§ **Work to complete**:
For the data below, give again exactly the lines from the one containing "(hr1 : r < 1)" through the one containing "have hCS : CauchySeq", both ends included, and no others.

(Stored data entries)
++++++++++++++++++++

import Literature.MathematicalPhysics.QuantumFieldTheory.King1986.CovarianceRateTorus
import Summits.QuantumFields.YangMills.Theorems.UnitScaleTiltFluctuationComparisonRegPrTwoCutoffSymbolHeightFree
import HarnessLib

/-!
# `UnitScaleTiltFluctuationComparisonRegPrTwoCutoffOperatorHeightFree` — THE HEIGHT-FREE REFERENCE OPERATOR: on every unit torus King's block-RG effective Laplacians
# `Δ^{(k)}` CONVERGE (`k → ∞`) to ONE symmetric positive-semidefinite operator `Δ^{(∞)}`, entrywise within `θ̄·a·L^{−2k}` and in quadratic form within the RELATIVE
# budget `θ̄·L^{−2k}·⟨φ, Δ^{(k)}φ⟩` — hypothesis-free, zero mode included
# (crux `FluctuationComparisonRegPrIntL`, stmt-QuantumFields-20520, STUB 3⁗χ; cell `pub/ym-inputs`, INPUT-LIST I-11 row p10 «K-uniform two-cut-off propagator estimate behind
# `FlatKernelLegCauchyΦ`»; seat ym-inputs-p10, file 2, count-neutral helper, def-free)

WHY.  File 1 (`…TwoCutoffSymbolHeightFree`, ✓ p618709) turned [King1986] Lemma 4.3 ∕ Prop. 3.10 — a TWO-RUN statement uniform in the number of extra slices — into the PER-RUN
REFERENCE FORM that the K1a architecture of 3⁗χ records ((R1) `KernelRefOwnΦ` against a height-free `Ψ`, `…GlobalSlackKernelLegRef(Own)`), at the SYMBOL layer and away from the zero
mode (`lemma43_aK` needs `p′ ≠ 0`).  This file completes the bottom layer of the flat `A = 0` template on the finite unit torus `Ω = Π_μ ℤ∕M_μ`, for King's ACTUAL operators
`Δ^{(k)} = effLaplacian (L^k) M (a_k) (L^{2k}) m²` of `King1986.EffectiveLaplacianSymbol` ((2.13)–(2.14) p.653, (4.5) p.670):

* §1 `exists_limit_of_uniform_cauchy` — the analysis lemma behind both files: a real sequence with `|s_k − s_{k+n}| ≤ b_k ≤ C·r^k` (`0 ≤ r < 1`) for all `k, n ≥ 1` converges, and
  its limit `x` obeys the PER-INDEX bound `|s_k − x| ≤ b_k` for every `k ≥ 1` (completeness of `ℝ`, closedness along `n → ∞`);
* §2 the ZERO MODE and the whole zone (`Δ^{(k)}(p′) > 0` everywhere is the tree's `King1986.DeltaEff_pos'`): `abs_DeltaEff_zero_sub_le_rel` (at `p′ = 0`:
  `|Δ^{(k)}(0) − Δ^{(k+n)}(0)| ≤ a·a_min⁻¹·L^{−2k}·Δ^{(k)}(0)`, `a_min = a(1 − L⁻²)`, from `Δ^{(k)}(0) = (a_k⁻¹ + m⁻²)⁻¹` and `a_{k+n}⁻¹ = a_k⁻¹ + L^{−2k}a_n⁻¹`),
  **`abs_DeltaEff_sub_le_rel`** (the RELATIVE two-run rate `θ̄·L^{−2k}·Δ^{(k)}(p′)`, `θ̄ = thetaBar a L = 2a(a_min⁻¹ + π²∕48 + 1∕3)`, at EVERY zone momentum incl. `0`, `m² > 0`),
  **`exists_heightFree_symbol`** (∃ `Δ^{(∞)}(p′) ∈ [0, a]`, convergence, per-run relative rate — file 1's `exists_heightFree_limit` now on the whole zone);
* §3 OPERATORS: `effLaplacian_twoRun_apply_le` (entrywise two-run bound `θ̄·a·L^{−2k}` on EVERY torus — the tree's `effLaplacian_sub_apply_le` is stated on `Π ℤ∕(LM_μ)`),
  `tendsto_dotProduct_mulVec` (forms follow entries), `effLaplacian_form_nonneg`, `effLaplacian_form_twoRun_le` (RELATIVE two-run rate of the quadratic forms, via the
  plane-wave form (4.35) `effLaplacian_form_DeltaEff` and §2 mode by mode), and the capstone **`exists_heightFree_operator`**: ONE matrix `Δ^{(∞)}` on `Ω`, symmetric, with
  `Δ^{(k)}(z,w) → Δ^{(∞)}(z,w)`, `|Δ^{(k)}(z,w) − Δ^{(∞)}(z,w)| ≤ θ̄·a·L^{−2k}`, `⟨φ,Δ^{(k)}φ⟩ → ⟨φ,Δ^{(∞)}φ⟩ ≥ 0` and `|⟨φ,Δ^{(k)}φ⟩ − ⟨φ,Δ^{(∞)}φ⟩| ≤ θ̄·L^{−2k}·⟨φ,Δ^{(k)}φ⟩`
  for every `k ≥ 1` and every `φ` — [King1986] Prop. 3.10 ∕ (3.92) in REFERENCE form for the actual operators.

HONEST FRAMING.  Flat, abelian, `A = 0`, periodic boundary conditions, `m² > 0` — the setting in which the tree reproduces [King1986] §4 (cell pub-balaban, `King1986/*`); a limit
theorem assembled from the tree's PROVED `abs_DeltaEff_sub_le_thetaK`, `thetaK_le`, `effLaplacian_form_DeltaEff`, `effLaplacian_symm`, `abs_sub_apply_le_of_symbols`, `DeltaEff_zero`,
`inv_aK_add` and file 1.  It is NOT the non-abelian `d = 3` two-cut-off statement for Bałaban's `G_k(Ω; U₀)` (no carrier in the tree, unprinted — INPUT-LIST I-11, KILL-TEST E2 = NO)
and touches neither the stub, the crux nor the (α) record; nothing of [Balaban1985UV3] ∕ [King1986] is asserted.  YM₃ on T³ is a ladder rung, not the Clay problem ∕ 𝕋⁴ ∕ a mass gap;
no summit or sub-problem statement is proved here.

References: C. King, CMP 102 (1986) 649–677 [King1986] ((2.13)–(2.14) p.653, Prop. 3.6 (3.56) p.662, Prop. 3.10 (3.91)–(3.92) p.669, (4.5) p.670, Lemma 4.3 (4.18) p.672, (4.35)
p.674; p.657 «is a Cauchy sequence and converges to a unique limit»).
-/

set_option autoImplicit false

noncomputable section

open Filter Topology Real Finset Matrix
open scoped BigOperators
open Literature.MathematicalPhysics.QuantumFieldTheory.Balaban1983to89
open Literature.MathematicalPhysics.QuantumFieldTheory.Balaban1983to89.B5Prop11Plancherel
open Literature.MathematicalPhysics.QuantumFieldTheory.King1986
open Literature.MathematicalPhysics.QuantumFieldTheory.King1986.Torus

namespace Summit.QuantumFields.YangMills.Theorems.TwoCutoffOperatorHeightFree

/-! ## §1 The analysis lemma: uniform two-run bounds give a limit and a per-index bound -/

/-- **UNIFORM CAUCHY ⟹ LIMIT WITH THE SAME PER-INDEX BUDGET**: if `|s_k − s_{k+n}| ≤ b_k` for all `k, n ≥ 1` with `b_k ≤ C·r^k`, `0 ≤ r < 1`, then `s` converges to some `x`
and `|s_k − x| ≤ b_k` for every `k ≥ 1` (King p.657: «Hence {Z^{ε_K}} is a Cauchy sequence and converges to a unique limit»). [cite: King1986, (3.13) p.657] -/
theorem exists_limit_of_uniform_cauchy {s b : ℕ → ℝ} {C r : ℝ} (hr1 : r < 1)
    (hb : ∀ k : ℕ, 1 ≤ k → b k ≤ C * r ^ k) (h : ∀ k n : ℕ, 1 ≤ k → 1 ≤ n → |s k - s (k + n)| ≤ b k) :
    ∃ x : ℝ, Tendsto s atTop (𝓝 x) ∧ ∀ k : ℕ, 1 ≤ k → |s k - x| ≤ b k := by
  have hCS : CauchySeq fun m : ℕ => s (m + 1) := by
    refine cauchySeq_of_le_geometric r (C * r) hr1 fun m => ?_
    rw [Real.dist_eq]
    have h1 := h (m + 1) 1 (by omega) le_rfl
    calc |s (m + 1) - s (m + 1 + 1)| ≤ b (m + 1) := h1
      _ ≤ C * r ^ (m + 1) := hb (m + 1) (by omega)
      _ = C * r * r ^ m := by ring
  obtain ⟨x, hx1⟩ := cauchySeq_tendsto_of_complete hCS
  have hx : Tendsto s atTop (𝓝 x) := (tendsto_add_atTop_iff_nat (f := s) 1).mp hx1
  refine ⟨x, hx, fun k hk => ?_⟩
  have hshift : Tendsto (fun n : ℕ => s (k + n)) atTop (𝓝 x) := by
    have h2 := (tendsto_add_atTop_iff_nat (f := s) k).mpr hx
    refine h2.congr fun n => ?_
    simp only [Nat.add_comm n k]
  have habs : Tendsto (fun n : ℕ => |s k - s (k + n)|) atTop (𝓝 |s k - x|) := (tendsto_const_nhds.sub hshift).abs
  refine le_of_tendsto habs ?_
  filter_upwards [eventually_ge_atTop 1] with n hn
  exact h k n hk hn

/-- Limits are unique: the reference is determined by the sequence. [folklore] -/
theorem limit_unique {s : ℕ → ℝ} {x y : ℝ} (hx : Tendsto s atTop (𝓝 x)) (hy : Tendsto s atTop (𝓝 y)) : x = y :=
  tendsto_nhds_unique hx hy

/-! ## §2 The zero mode and the whole Brillouin zone (symbols, `m² > 0`) -/

section Symbols

variable {dd : ℕ}

/-- The level symbol lies in `(0, a]` at every `p′`, `k ≥ 1`. [cite: King1986, Prop. 3.10 p.669] -/
theorem levelSymbol_pos_le_zone {a : ℝ} (ha : 0 < a) {L : ℕ} (hL : 2 ≤ L) {m2 : ℝ} (hm : 0 ≤ m2) (p : Fin dd → ℝ) {k : ℕ} (hk : 1 ≤ k) :
    0 < DeltaEff (aK a L k) (L ^ k) m2 p ∧ DeltaEff (aK a L k) (L ^ k) m2 p ≤ a := by
  have hL1 : (1 : ℝ) < L := by exact_mod_cast hL
  have hak : 0 < aK a L k := aK_pos ha hL1 hk
  exact ⟨DeltaEff_pos' hak (L ^ k) hm p, (DeltaEff_le hak (L ^ k) hm p).trans (aK_le ha hL1 hk)⟩

/-- `a·a_min⁻¹ ≤ θ̄` (`θ̄ = 2a(a_min⁻¹ + π²∕48 + 1∕3)`). [folklore] -/
theorem a_mul_inv_aminL_le_thetaBar {a : ℝ} (ha : 0 < a) {L : ℕ} (hL : 2 ≤ L) : a * (aminL a L)⁻¹ ≤ thetaBar a L := by
  unfold thetaBar
  have h0 : 0 ≤ (aminL a L)⁻¹ := (inv_pos.mpr (aminL_pos ha hL)).le
  nlinarith [Real.pi_pos]

/-- File 1's constant IS `θ̄`: `2a((a(1 − L⁻²))⁻¹ + π²∕48 + 1∕3) = thetaBar a L`. [folklore] -/
theorem const_eq_thetaBar (a : ℝ) (L : ℕ) : 2 * a * ((a * (1 - ((L : ℝ) ^ 2)⁻¹))⁻¹ + π ^ 2 / 48 + 1 / 3) = thetaBar a L := by
  unfold thetaBar aminL; ring

/-- **THE ZERO MODE, RELATIVE RATE**: for `L ≥ 2`, `k, n ≥ 1`, `a > 0`, `m² > 0`,
`|Δ^{(k)}(0) − Δ^{(k+n)}(0)| ≤ a·a_min⁻¹·L^{−2k}·Δ^{(k)}(0)` — from `Δ^{(k)}(0) = (a_k⁻¹ + m⁻²)⁻¹` (`DeltaEff_zero`) and `a_{k+n}⁻¹ = a_k⁻¹ + L^{−2k}a_n⁻¹` (`inv_aK_add`):
the difference is `Δ^{(k)}(0)·L^{−2k}a_n⁻¹·Δ^{(k+n)}(0)` and `Δ^{(k+n)}(0) ≤ a_{k+n} ≤ a`, `a_n ≥ a_min`. [cite: King1986, (2.13) p.653, (4.5) p.670, Lemma 4.3 (4.18) p.672] -/
theorem abs_DeltaEff_zero_sub_le_rel {a : ℝ} (ha : 0 < a) {L k n : ℕ} [NeZero L] (hL : 2 ≤ L) (hk : 1 ≤ k) (hn : 1 ≤ n) {m2 : ℝ} (hm : 0 < m2) :
    |DeltaEff (aK a L k) (L ^ k) m2 (0 : Fin dd → ℝ) - DeltaEff (aK a L (k + n)) (L ^ (k + n)) m2 (0 : Fin dd → ℝ)|
      ≤ a * (aminL a L)⁻¹ * (((L : ℝ) ^ k) ^ 2)⁻¹ * DeltaEff (aK a L k) (L ^ k) m2 (0 : Fin dd → ℝ) := by
  have hL1 : (1 : ℝ) < L := by exact_mod_cast hL
  rw [DeltaEff_zero, DeltaEff_zero]
  have hak : 0 < aK a L k := aK_pos ha hL1 hk
  have han : 0 < aK a L n := aK_pos ha hL1 hn
  set u : ℝ := (aK a L k)⁻¹ with hu
  set δ : ℝ := ((L : ℝ) ^ (2 * k))⁻¹ * (aK a L n)⁻¹ with hδ
  have hu0 : 0 < u := inv_pos.mpr hak
  have hδ0 : 0 ≤ δ := by positivity
  have hm0 : 0 < m2⁻¹ := inv_pos.mpr hm
  have hrel : (aK a L (k + n))⁻¹ = u + δ := inv_aK_add ha hL1 k n
  rw [hrel]
  have hX : 0 < u + m2⁻¹ := by positivity
  have hY : 0 < u + δ + m2⁻¹ := by positivity
  have hdiff : (u + m2⁻¹)⁻¹ - (u + δ + m2⁻¹)⁻¹ = (u + m2⁻¹)⁻¹ * δ * (u + δ + m2⁻¹)⁻¹ := by
    field_simp
    ring
  have hnn : 0 ≤ (u + m2⁻¹)⁻¹ - (u + δ + m2⁻¹)⁻¹ := by rw [hdiff]; positivity
  rw [abs_of_nonneg hnn, hdiff]
  -- `(u + δ + m⁻²)⁻¹ ≤ (u + δ)⁻¹ = a_{k+n} ≤ a`
  have h1 : (u + δ + m2⁻¹)⁻¹ ≤ a := by
    have huδ0 : 0 < u + δ := by positivity
    have hle : (u + δ + m2⁻¹)⁻¹ ≤ (u + δ)⁻¹ := inv_anti₀ huδ0 (by linarith)
    have huδ : (u + δ)⁻¹ = aK a L (k + n) := by rw [← hrel, inv_inv]
    rw [huδ] at hle
    exact hle.trans (aK_le ha hL1 (by omega))
  -- `δ ≤ a_min⁻¹·L^{−2k}`
  have h2 : δ ≤ (aminL a L)⁻¹ * (((L : ℝ) ^ k) ^ 2)⁻¹ := by
    have hinv : (aK a L n)⁻¹ ≤ (aminL a L)⁻¹ := inv_anti₀ (aminL_pos ha hL) (aminL_le_aK ha hL hn).1
    have hpw : ((L : ℝ) ^ k) ^ 2 = (L : ℝ) ^ (2 * k) := by rw [← pow_mul, mul_comm]
    rw [hpw]
    calc δ = ((L : ℝ) ^ (2 * k))⁻¹ * (aK a L n)⁻¹ := rfl
      _ ≤ ((L : ℝ) ^ (2 * k))⁻¹ * (aminL a L)⁻¹ := mul_le_mul_of_nonneg_left hinv (by positivity)
      _ = (aminL a L)⁻¹ * ((L : ℝ) ^ (2 * k))⁻¹ := by ring
  have hX' : 0 ≤ (u + m2⁻¹)⁻¹ := (inv_pos.mpr hX).le
  calc (u + m2⁻¹)⁻¹ * δ * (u + δ + m2⁻¹)⁻¹
      ≤ (u + m2⁻¹)⁻¹ * ((aminL a L)⁻¹ * (((L : ℝ) ^ k) ^ 2)⁻¹) * a :=
        mul_le_mul (mul_le_mul_of_nonneg_left h2 hX') h1 (inv_pos.mpr hY).le (mul_nonneg hX' (by
          have := (inv_pos.mpr (aminL_pos ha hL)).le; positivity))
    _ = a * (aminL a L)⁻¹ * (((L : ℝ) ^ k) ^ 2)⁻¹ * (u + m2⁻¹)⁻¹ := by ring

++++++++++++++++++++

§ **Answer box**:
theorem exists_limit_of_uniform_cauchy {s b : ℕ → ℝ} {C r : ℝ} (hr1 : r < 1)
    (hb : ∀ k : ℕ, 1 ≤ k → b k ≤ C * r ^ k) (h : ∀ k n : ℕ, 1 ≤ k → 1 ≤ n → |s k - s (k + n)| ≤ b k) :
    ∃ x : ℝ, Tendsto s atTop (𝓝 x) ∧ ∀ k : ℕ, 1 ≤ k → |s k - x| ≤ b k := by
  have hCS : CauchySeq fun m : ℕ => s (m + 1) := by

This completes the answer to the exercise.